O presidente da associação Telcomp, João Moura, admite que essa lei ajudará a criar uma norma geral "que respeite a autonomia municipal para a tomada de decisões, mas ao mesmo tempo crie um referencial mais consistente que facilite a implantação de redes", já que existe uma confluência de regimes de competência: "Uma antena depende de equipamentos homologados pela Anatel - que é federal. E as operadoras, ao adquirirem suas licenças, precisam explorar o serviço e implantar redes.

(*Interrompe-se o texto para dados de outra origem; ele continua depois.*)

/-- **THE LINE'S COMPOSITION (FIRST CHECKABLE STATEMENT, PROVED).**  Taylor structure + flat-kernel Cauchy (K1a) + kernel size + remainder + configuration size +
configuration Cauchy ⟹ the two-cut-off row WITH SLACK `σ = 7`, shifts `c ≡ 0`, constant `5·(C_s²C + 6C_sC_BC_E) + 2C_R`, for a window with `(C_s+C_B)·θ(n) ≤ 1`.
The typed slack-free row needs in addition the all-order kernel comparison at heights `n` not growing with `K` (see the line card, F-idea1-g9-1).
[cite: King1986, Prop. 3.6 p.662, (3.57) p.662; Balaban1985UV3, (43)-(44) pp.266-267, (57) p.270] -/
theorem polymerCauchyMinAtTSlack_of_taylor {D : AlphaDataT3 F γ} {PT : TermFn F} {E : Kernel F} {B : CfgMapR F} {R : Remainder F} {r : Radius F}
    {b₀ p₀ κ a C C_E C_R C_s C_B : ℝ}
    (hC : 0 ≤ C) (hCE : 0 ≤ C_E) (hCR : 0 ≤ C_R) (hCs : 0 ≤ C_s) (hCB : 0 ≤ C_B) (hL : 1 ≤ (F.L : ℝ))
    (hθ0 : ∀ n, 0 ≤ θBal F.L γ b₀ p₀ n) (hθ1 : ∀ n, (C_s + C_B) * θBal F.L γ b₀ p₀ n ≤ 1) (hr : ∀ K i Y c, 0 ≤ r K i Y c)
    (hT : TaylorSplit PT E B R) (hK : FlatKernelCauchy D E r κ a C) (hE : KernelSize D E r κ C_E) (hR : RemainderSmall D R b₀ p₀ κ C_R)
    (hS : CfgSize D B r b₀ p₀ C_s) (hBC : CfgCauchy D B r b₀ p₀ a C_B) :
    PolymerCauchyMinAtTSlack D PT b₀ p₀ κ a 7 (5 * (C_s ^ 2 * C + 6 * C_s * C_B * C_E) + 2 * C_R) := by
  refine ⟨fun _ _ _ _ => 0, ?_⟩
  intro K n hn j hj V hV Y hY
  have hSz := hS K n hn j hj V hV Y hY
  have hCy := hBC K n hn j hj V hV Y hY
  have hRm := hR K n hn j hj V hV Y hY
  have hKc := hK K (K - n) (1 + j) Y hY
  have hEs := hE K (K - n) (1 + j) Y hY
  rw [sub_zero, hT, hT]
  have hsθ : C_s * θBal F.L γ b₀ p₀ n ≤ 1 := by nlinarith [hθ1 n, hθ0 n]
  have hx0 : 0 ≤ ((F.L : ℝ) ^ (K - n - 1 - j))⁻¹ := by positivity
  have hx1 : ((F.L : ℝ) ^ (K - n - 1 - j))⁻¹ ≤ 1 := inv_le_one_of_one_le₀ (one_le_pow₀ hL)
  have hρ : 0 ≤ (((F.L : ℝ) ^ (1 + j))⁻¹) ^ a := Real.rpow_nonneg (by positivity) _
  exact taylor_core (matchBond F K (1 + j)) (fun p c => E K (1 + j) Y p c) (fun p c' => E (K + 1) (1 + (j + 1)) (refineSet F K Y) p c')
    _ _ (r K (1 + j) Y) _ _ (hθ0 n) hsθ hx0 hx1 hρ (Real.exp_pos _).le hC hCE hCR hCs hCB (hr K (1 + j) Y)
    (fun c => (hSz c).1) (fun c => (hSz c).2) hCy hKc hEs hRm.1 hRm.2

end Schemas

/-! ## §3 Scalar bookkeeping of the order-`p` absorption (why «six») -/

/-- An order-`p` monomial read at fields filling the fraction `θ·x²` of the polydisc (`x = L^{−(K−n−1−j)} ≤ 1`, `θ = θ(n) ≤ 1`) is below the slack
`θ⁷·x¹⁴` as soon as `p ≥ 7`. [folklore] -/
theorem order_absorb {θ x : ℝ} (hθ0 : 0 ≤ θ) (hθ1 : θ ≤ 1) (hx0 : 0 ≤ x) (hx1 : x ≤ 1) {p : ℕ} (hp : 7 ≤ p) :
    (θ * x ^ 2) ^ p ≤ θ ^ 7 * x ^ 14 := by
  have h1 : (θ * x ^ 2) ^ p ≤ (θ * x ^ 2) ^ 7 :=
    pow_le_pow_of_le_one (by positivity) (by nlinarith [mul_le_one₀ hθ1 (by positivity : 0 ≤ x ^ 2) (pow_le_one₀ hx0 hx1)]) hp
  calc (θ * x ^ 2) ^ p ≤ (θ * x ^ 2) ^ 7 := h1
    _ = θ ^ 7 * x ^ 14 := by ring

/-- The summability exponent at the socket's height: with `|T_n| ~ L^{3n}` polymers of unit tree length and `θ(n)² ~ L^{−n}` (coupling `γL^{−n}` at the
comparison lattice), the slack sums to `L^{3n}·θ(n)^σ ~ L^{(3 − σ/2)n}`, decaying iff `σ > 6` — the arithmetic behind print's «power greater than six».
Recorded as the inequality `3 − σ/2 < 0 ↔ 6 < σ`. [folklore] -/
theorem six_threshold (σ : ℝ) : 3 - σ / 2 < 0 ↔ 6 < σ := by
  constructor <;> intro h <;> linarith

end Summit.QuantumFields.YangMills.Cruxes.FluctuationComparisonRegPr.Ideate1Flat

end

A superposição entre esferas federal e municipal deve ficar pacificada nessa lei", afirma.

O deputado Santos concorda: "Existe conflito entre diversas instâncias de governo e uma proliferação de leis que dificulta as empresas a cumprir suas obrigações no que diz respeito à instalação da infraestrutura para o serviço de telefonia nas grandes cidades".

Por isso, o ambiente continua complexo e essa complexidade se traduz em custo Brasil, diz Moura: "Em cada município onde vão fazer instalações, as operadoras têm de aprender a legislação local e se submeter a exigências nem sempre racionais", observa ele. "Uma cidade no Estado de São Paulo", exemplifica, "instituiu a cobrança de análise de projeto de até R$ 5,00 por metro linear, e de fiscalização da rede a R$ 0,50, por metro ao ano. Como um metro de cabo óptico, com 12 fibras, custa R$ 2,20, as taxas cobradas representam mais do que o dobro do valor da fibra."

Amadeu Castro, diretor da GSMA, associação das operadoras que usam o sistema GSM, diz que a expansão da tecnologia 4G pode ser feita parcialmente com a instalação de antenas em torres já existentes, desde que sua estrutura suporte a nova carga, mas isso será insuficiente: "É necessário implantar novos sites porque o alcance do 4G é menor do que o do 3G".